Data listing below:
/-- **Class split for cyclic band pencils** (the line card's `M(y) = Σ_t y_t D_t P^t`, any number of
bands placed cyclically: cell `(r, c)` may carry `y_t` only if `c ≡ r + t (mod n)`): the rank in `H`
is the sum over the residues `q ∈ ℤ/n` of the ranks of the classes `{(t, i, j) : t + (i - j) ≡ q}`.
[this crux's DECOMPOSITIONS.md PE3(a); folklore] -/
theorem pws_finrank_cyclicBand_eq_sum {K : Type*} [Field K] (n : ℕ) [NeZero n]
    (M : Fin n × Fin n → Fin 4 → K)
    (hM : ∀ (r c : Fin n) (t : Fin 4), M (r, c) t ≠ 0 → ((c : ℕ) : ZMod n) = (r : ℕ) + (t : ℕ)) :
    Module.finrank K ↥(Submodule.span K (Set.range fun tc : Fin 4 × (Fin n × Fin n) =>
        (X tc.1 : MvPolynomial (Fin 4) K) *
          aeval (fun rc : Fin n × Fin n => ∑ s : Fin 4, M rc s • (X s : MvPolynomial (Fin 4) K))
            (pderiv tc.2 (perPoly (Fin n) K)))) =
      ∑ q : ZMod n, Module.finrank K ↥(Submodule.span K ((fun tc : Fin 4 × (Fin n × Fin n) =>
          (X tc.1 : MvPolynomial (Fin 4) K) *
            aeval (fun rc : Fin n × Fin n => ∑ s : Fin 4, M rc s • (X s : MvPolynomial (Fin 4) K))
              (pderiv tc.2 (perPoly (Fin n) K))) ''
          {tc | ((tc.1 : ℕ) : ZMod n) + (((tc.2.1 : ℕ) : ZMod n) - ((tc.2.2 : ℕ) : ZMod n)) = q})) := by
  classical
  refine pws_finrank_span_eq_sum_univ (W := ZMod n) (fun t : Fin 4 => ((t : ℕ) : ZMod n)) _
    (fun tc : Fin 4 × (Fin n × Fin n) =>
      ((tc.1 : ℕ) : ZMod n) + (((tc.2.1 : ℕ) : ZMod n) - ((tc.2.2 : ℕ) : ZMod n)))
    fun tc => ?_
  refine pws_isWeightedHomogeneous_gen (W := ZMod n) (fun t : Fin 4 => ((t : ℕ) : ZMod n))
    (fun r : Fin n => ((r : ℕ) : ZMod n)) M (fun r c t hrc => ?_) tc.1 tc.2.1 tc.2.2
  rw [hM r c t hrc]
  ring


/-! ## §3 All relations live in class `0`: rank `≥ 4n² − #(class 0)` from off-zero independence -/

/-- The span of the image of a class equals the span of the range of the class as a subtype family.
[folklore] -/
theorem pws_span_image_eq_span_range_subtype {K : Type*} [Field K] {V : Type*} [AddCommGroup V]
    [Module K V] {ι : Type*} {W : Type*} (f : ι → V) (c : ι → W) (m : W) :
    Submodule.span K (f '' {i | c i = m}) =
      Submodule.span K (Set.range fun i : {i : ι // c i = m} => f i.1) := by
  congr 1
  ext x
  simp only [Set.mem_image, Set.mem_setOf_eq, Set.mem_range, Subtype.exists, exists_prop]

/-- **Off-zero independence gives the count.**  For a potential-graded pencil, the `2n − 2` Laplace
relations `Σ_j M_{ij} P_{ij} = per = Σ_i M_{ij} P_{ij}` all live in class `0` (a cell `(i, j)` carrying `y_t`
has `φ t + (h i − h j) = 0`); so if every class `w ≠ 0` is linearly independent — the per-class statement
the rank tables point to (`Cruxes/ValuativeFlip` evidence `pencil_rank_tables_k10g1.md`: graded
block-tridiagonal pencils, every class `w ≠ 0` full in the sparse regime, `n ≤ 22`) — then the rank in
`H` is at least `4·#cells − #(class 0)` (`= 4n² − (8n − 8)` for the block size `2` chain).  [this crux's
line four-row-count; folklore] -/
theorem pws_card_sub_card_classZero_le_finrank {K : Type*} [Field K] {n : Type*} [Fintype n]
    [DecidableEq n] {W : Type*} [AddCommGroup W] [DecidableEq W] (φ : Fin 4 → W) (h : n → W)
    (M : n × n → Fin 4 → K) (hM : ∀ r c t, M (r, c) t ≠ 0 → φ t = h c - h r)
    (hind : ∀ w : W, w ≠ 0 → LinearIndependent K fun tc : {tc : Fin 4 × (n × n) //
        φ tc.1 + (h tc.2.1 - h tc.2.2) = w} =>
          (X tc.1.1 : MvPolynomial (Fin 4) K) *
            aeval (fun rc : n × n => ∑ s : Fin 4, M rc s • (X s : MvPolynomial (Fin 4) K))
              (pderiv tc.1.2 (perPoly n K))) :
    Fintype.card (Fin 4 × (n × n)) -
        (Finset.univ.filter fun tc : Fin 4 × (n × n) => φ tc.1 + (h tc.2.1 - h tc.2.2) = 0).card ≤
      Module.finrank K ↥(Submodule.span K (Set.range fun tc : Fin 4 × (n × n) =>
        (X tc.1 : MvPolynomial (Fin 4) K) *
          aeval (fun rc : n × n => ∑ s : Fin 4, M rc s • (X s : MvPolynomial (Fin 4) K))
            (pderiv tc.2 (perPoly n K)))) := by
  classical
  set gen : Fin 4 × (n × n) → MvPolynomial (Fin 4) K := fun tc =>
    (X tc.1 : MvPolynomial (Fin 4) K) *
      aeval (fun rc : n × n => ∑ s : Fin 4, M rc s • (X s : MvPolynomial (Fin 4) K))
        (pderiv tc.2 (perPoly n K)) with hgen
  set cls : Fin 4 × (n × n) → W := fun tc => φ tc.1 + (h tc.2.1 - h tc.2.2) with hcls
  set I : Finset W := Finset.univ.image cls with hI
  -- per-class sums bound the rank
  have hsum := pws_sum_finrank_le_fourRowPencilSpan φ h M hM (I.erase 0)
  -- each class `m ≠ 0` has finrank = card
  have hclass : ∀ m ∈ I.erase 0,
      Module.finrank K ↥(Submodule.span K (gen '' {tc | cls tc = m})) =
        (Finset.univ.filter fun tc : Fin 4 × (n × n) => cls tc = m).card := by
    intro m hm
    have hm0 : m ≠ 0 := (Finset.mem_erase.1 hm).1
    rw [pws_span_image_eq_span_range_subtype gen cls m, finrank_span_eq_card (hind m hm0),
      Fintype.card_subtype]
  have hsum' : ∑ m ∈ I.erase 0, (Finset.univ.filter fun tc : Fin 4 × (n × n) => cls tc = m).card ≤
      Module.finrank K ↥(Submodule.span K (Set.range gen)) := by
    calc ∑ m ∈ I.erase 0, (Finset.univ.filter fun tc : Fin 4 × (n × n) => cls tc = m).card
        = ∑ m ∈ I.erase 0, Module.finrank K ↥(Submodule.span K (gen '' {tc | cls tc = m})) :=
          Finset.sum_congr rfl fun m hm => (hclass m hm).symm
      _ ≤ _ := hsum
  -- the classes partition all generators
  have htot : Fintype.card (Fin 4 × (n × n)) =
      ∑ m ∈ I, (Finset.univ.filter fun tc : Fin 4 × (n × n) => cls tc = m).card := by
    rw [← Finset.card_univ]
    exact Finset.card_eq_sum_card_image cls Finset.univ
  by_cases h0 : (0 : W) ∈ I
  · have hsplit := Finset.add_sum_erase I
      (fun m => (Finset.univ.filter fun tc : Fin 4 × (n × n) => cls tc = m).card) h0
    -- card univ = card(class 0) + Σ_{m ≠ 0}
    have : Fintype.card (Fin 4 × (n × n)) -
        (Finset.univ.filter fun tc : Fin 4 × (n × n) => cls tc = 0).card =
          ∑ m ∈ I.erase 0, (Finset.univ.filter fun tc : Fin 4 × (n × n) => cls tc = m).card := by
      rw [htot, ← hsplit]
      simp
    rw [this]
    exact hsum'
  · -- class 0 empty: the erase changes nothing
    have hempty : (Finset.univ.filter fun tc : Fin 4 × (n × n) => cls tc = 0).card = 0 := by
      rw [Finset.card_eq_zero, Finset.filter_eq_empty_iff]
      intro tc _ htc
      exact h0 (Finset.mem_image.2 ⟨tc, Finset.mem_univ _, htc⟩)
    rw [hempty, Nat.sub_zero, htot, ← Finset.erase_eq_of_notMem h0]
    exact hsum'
End of Data listing.
Data listing below:
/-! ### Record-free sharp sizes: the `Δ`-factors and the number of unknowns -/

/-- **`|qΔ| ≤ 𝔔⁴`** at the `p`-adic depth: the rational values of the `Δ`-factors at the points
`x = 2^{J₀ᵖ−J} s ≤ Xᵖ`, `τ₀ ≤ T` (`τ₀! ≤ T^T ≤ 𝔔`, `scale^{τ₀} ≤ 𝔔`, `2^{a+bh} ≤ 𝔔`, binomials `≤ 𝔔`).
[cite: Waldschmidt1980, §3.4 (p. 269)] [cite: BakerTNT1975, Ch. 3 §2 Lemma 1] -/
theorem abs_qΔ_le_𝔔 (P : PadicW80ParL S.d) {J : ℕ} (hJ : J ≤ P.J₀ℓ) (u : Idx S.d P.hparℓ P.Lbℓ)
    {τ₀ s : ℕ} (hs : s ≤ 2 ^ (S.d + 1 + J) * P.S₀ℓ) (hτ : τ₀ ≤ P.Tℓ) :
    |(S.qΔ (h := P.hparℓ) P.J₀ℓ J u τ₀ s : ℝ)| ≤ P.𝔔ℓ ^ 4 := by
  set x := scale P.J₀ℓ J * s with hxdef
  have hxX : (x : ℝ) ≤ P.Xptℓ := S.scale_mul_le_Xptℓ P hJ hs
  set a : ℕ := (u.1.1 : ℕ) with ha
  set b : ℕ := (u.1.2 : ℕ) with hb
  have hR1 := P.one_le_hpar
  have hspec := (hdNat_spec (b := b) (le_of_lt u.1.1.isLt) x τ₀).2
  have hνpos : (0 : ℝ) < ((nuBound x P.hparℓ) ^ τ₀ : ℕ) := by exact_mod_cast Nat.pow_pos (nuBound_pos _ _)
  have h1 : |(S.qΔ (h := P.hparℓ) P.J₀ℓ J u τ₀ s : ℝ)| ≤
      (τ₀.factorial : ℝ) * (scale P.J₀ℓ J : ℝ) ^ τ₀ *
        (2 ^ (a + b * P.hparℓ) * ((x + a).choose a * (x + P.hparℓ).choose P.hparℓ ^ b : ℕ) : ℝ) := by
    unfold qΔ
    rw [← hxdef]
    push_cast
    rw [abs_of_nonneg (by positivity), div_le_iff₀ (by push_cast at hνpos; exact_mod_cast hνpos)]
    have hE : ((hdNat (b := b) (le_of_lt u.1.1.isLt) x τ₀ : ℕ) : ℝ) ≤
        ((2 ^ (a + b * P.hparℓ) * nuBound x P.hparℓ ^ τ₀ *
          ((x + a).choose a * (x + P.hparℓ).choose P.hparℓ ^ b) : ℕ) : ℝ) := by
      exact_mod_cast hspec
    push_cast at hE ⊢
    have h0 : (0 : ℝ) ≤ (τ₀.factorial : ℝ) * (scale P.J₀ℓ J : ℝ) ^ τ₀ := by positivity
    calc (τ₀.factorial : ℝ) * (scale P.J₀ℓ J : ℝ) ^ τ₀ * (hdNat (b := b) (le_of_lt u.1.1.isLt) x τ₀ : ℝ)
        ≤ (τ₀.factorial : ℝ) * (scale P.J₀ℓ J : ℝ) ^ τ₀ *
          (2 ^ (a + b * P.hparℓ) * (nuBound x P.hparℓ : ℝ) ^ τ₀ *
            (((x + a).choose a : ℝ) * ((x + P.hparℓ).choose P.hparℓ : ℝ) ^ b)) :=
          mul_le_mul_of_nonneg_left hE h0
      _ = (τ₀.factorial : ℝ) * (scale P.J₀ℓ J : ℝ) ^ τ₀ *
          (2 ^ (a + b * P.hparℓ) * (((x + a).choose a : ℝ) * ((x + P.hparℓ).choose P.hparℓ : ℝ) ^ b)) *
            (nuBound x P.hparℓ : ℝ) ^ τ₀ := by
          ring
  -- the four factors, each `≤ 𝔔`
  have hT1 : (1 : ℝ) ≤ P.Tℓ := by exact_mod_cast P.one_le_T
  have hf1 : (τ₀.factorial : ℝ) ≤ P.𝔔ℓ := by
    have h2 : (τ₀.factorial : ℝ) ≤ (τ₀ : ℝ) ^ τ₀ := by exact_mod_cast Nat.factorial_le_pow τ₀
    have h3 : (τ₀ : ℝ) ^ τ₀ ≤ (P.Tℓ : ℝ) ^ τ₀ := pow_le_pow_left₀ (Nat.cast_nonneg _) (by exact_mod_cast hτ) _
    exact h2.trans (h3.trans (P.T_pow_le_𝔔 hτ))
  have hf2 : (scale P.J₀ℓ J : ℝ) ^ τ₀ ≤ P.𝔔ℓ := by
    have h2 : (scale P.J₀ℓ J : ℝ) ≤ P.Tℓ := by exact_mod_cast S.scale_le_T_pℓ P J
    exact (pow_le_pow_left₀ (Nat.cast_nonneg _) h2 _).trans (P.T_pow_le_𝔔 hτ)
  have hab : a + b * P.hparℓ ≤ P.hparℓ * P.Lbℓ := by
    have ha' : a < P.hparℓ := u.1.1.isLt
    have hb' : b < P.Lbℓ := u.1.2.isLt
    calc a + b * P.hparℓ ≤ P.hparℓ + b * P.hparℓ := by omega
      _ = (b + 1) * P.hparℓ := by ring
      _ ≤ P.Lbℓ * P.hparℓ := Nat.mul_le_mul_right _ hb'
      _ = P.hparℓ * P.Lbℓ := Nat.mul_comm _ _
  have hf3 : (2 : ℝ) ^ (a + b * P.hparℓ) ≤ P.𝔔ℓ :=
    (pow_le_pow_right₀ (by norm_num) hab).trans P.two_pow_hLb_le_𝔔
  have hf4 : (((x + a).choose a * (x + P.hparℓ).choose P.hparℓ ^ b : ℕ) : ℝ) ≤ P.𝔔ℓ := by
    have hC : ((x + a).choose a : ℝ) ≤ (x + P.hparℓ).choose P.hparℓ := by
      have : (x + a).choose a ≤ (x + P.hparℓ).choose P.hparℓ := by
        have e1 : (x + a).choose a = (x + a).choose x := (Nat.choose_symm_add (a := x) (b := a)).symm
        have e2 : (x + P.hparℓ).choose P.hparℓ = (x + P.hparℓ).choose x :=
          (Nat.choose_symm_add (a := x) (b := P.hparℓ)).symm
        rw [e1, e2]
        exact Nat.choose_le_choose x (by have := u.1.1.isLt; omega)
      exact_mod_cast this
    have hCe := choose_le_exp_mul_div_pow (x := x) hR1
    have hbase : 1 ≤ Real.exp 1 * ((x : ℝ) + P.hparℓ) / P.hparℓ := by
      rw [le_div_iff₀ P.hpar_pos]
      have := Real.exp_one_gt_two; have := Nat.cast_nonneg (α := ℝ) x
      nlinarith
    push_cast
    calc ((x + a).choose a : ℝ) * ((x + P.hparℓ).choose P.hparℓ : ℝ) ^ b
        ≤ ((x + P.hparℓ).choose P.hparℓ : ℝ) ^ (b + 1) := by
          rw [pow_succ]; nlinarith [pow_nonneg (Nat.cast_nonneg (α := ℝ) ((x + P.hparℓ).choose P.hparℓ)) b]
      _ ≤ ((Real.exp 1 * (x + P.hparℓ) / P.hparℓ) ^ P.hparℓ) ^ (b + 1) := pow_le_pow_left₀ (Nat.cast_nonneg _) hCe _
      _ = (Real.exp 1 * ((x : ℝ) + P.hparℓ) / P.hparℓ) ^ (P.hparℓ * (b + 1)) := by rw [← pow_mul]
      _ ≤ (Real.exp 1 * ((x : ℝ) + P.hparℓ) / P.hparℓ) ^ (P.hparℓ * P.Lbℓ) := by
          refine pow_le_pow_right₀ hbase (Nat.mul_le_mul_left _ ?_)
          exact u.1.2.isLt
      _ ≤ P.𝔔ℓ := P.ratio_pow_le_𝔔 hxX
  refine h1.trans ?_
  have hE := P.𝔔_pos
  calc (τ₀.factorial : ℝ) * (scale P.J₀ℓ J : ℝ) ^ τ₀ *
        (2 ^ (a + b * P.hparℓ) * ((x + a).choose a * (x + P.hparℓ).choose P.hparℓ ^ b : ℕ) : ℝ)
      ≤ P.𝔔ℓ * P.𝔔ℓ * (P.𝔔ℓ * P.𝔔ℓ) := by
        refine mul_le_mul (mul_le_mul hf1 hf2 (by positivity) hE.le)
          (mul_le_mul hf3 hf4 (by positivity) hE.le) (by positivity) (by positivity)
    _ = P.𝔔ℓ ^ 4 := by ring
End of Data listing.
**What this task involves:** Your task is to find each line in the entries that contains the string "live" and copy it.

**Written answer:**
/-! ## §3 All relations live in class `0`: rank `≥ 4n² − #(class 0)` from off-zero independence -/
relations `Σ_j M_{ij} P_{ij} = per = Σ_i M_{ij} P_{ij}` all live in class `0` (a cell `(i, j)` carrying `y_t`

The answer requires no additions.